Line by line, reproduce the records exactly.

=== INFORMATION GIVEN ===
================

import Summits.MatrixMultiplication.OmegaCensus.STPPCell22Stage1F

/-!
# ω-census (abelian STPP census): cell-(2,2) certificate of the fifth leaf `{(2,2,2),(3,3,3)²} @ ℤ₆₁` — stage 1 rows, file 14/136

HONEST FRAMING (pub-omega census; verbatim): lottery ticket; floor = certified bounds/negative ranges.
Census STRUCTURE (seat pub-omega-stpp-1 gen 33, 2026-08-29), family (b2).  KERNEL rows (`decide +kernel`) / glue for the checkers of
`STPPCell22Checker.lean`; design and python ×1 DATUM in HOME `pub-omega-stpp-1-g33/FIFTH-LEAF.md`, generator `code/gen_cell22_rows.py`.
Nothing here is progress on `ω`.
-/

namespace Summit.MatrixMultiplication.OmegaCensus.CubeNB.S2

open Summit.MatrixMultiplication.OmegaCensus.CubeNB.Bits

/-- Stage-1 row: shape #25 `(2, 933887)` dilated by `w ∈ [1, 60]` against all 269 shapes. [folklore] -/
theorem c22s1_25_1_60 : ((List.range' 1 60).all (stage1F (2, 933887))) = true := by decide +kernel

/-- Stage-1 row: shape #26 `(2, 991231)` dilated by `w ∈ [1, 60]` against all 269 shapes. [folklore] -/
theorem c22s1_26_1_60 : ((List.range' 1 60).all (stage1F (2, 991231))) = true := by decide +kernel


end Summit.MatrixMultiplication.OmegaCensus.CubeNB.S2
theorem packing' (n : ℕ) (μ : Fin 3 → Equiv.Perm (Fin n))
    (X : Fin 3 → Finset (Equiv.Perm (Fin n)))
    (hμ : ∀ i, μ i * μ i = 1)
    (hX : ∀ i, ∀ σ ∈ X i, σ * μ i = μ i * σ ∧ ∀ x, μ i x = x → σ x = x)
    (hT : TripleProductProperty (X 0) (X 1) (X 2)) :
    (∀ i j, i ≠ j →
        ((X i).card : ℝ) * (X j).card * (interCard n (μ i) (μ j)) ≤
          ((hostSet n (μ i)).card : ℝ) * (hostSet n (μ j)).card) ∧
    (∀ i, ((hostSet n (μ i)).card : ℝ) ^ 2 ≤ ((n + 1 : ℕ) : ℝ) * (n.factorial : ℝ)) :=
  stub_packing n μ X hμ hX hT

theorem hostTriangles' (CF : ℝ) (hCF : 0 < CF) :
    ∃ C₀ : ℝ, 0 < C₀ ∧ ∃ n₀ : ℕ, ∀ n ≥ n₀, ∀ μ : Fin 3 → Equiv.Perm (Fin n),
      (∀ i, μ i * μ i = 1) →
      (∀ i, (fixCard n (μ i) : ℝ) ≤ CF * Real.sqrt n) →
      (∀ i j, i ≠ j → (interCard n (μ i) (μ j) : ℝ) ≤ Real.exp (C₀ * Real.sqrt n)) →
      (∏ i, ((hostSet n (μ i)).card : ℝ)) ≤ 2 * (n.factorial : ℝ) * (triN n μ : ℝ) :=
  stub_hostTriangles CF hCF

================

=== RESULT ===
import Summits.MatrixMultiplication.OmegaCensus.STPPCell22Stage1F

/-!
# ω-census (abelian STPP census): cell-(2,2) certificate of the fifth leaf `{(2,2,2),(3,3,3)²} @ ℤ₆₁` — stage 1 rows, file 14/136

HONEST FRAMING (pub-omega census; verbatim): lottery ticket; floor = certified bounds/negative ranges.
Census STRUCTURE (seat pub-omega-stpp-1 gen 33, 2026-08-29), family (b2).  KERNEL rows (`decide +kernel`) / glue for the checkers of
`STPPCell22Checker.lean`; design and python ×1 DATUM in HOME `pub-omega-stpp-1-g33/FIFTH-LEAF.md`, generator `code/gen_cell22_rows.py`.
Nothing here is progress on `ω`.
-/

namespace Summit.MatrixMultiplication.OmegaCensus.CubeNB.S2

open Summit.MatrixMultiplication.OmegaCensus.CubeNB.Bits

/-- Stage-1 row: shape #25 `(2, 933887)` dilated by `w ∈ [1, 60]` against all 269 shapes. [folklore] -/
theorem c22s1_25_1_60 : ((List.range' 1 60).all (stage1F (2, 933887))) = true := by decide +kernel

/-- Stage-1 row: shape #26 `(2, 991231)` dilated by `w ∈ [1, 60]` against all 269 shapes. [folklore] -/
theorem c22s1_26_1_60 : ((List.range' 1 60).all (stage1F (2, 991231))) = true := by decide +kernel


end Summit.MatrixMultiplication.OmegaCensus.CubeNB.S2
theorem packing' (n : ℕ) (μ : Fin 3 → Equiv.Perm (Fin n))
    (X : Fin 3 → Finset (Equiv.Perm (Fin n)))
    (hμ : ∀ i, μ i * μ i = 1)
    (hX : ∀ i, ∀ σ ∈ X i, σ * μ i = μ i * σ ∧ ∀ x, μ i x = x → σ x = x)
    (hT : TripleProductProperty (X 0) (X 1) (X 2)) :
    (∀ i j, i ≠ j →
        ((X i).card : ℝ) * (X j).card * (interCard n (μ i) (μ j)) ≤
          ((hostSet n (μ i)).card : ℝ) * (hostSet n (μ j)).card) ∧
    (∀ i, ((hostSet n (μ i)).card : ℝ) ^ 2 ≤ ((n + 1 : ℕ) : ℝ) * (n.factorial : ℝ)) :=
  stub_packing n μ X hμ hX hT

theorem hostTriangles' (CF : ℝ) (hCF : 0 < CF) :
    ∃ C₀ : ℝ, 0 < C₀ ∧ ∃ n₀ : ℕ, ∀ n ≥ n₀, ∀ μ : Fin 3 → Equiv.Perm (Fin n),
      (∀ i, μ i * μ i = 1) →
      (∀ i, (fixCard n (μ i) : ℝ) ≤ CF * Real.sqrt n) →
      (∀ i j, i ≠ j → (interCard n (μ i) (μ j) : ℝ) ≤ Real.exp (C₀ * Real.sqrt n)) →
      (∏ i, ((hostSet n (μ i)).card : ℝ)) ≤ 2 * (n.factorial : ℝ) * (triN n μ : ℝ) :=
  stub_hostTriangles CF hCF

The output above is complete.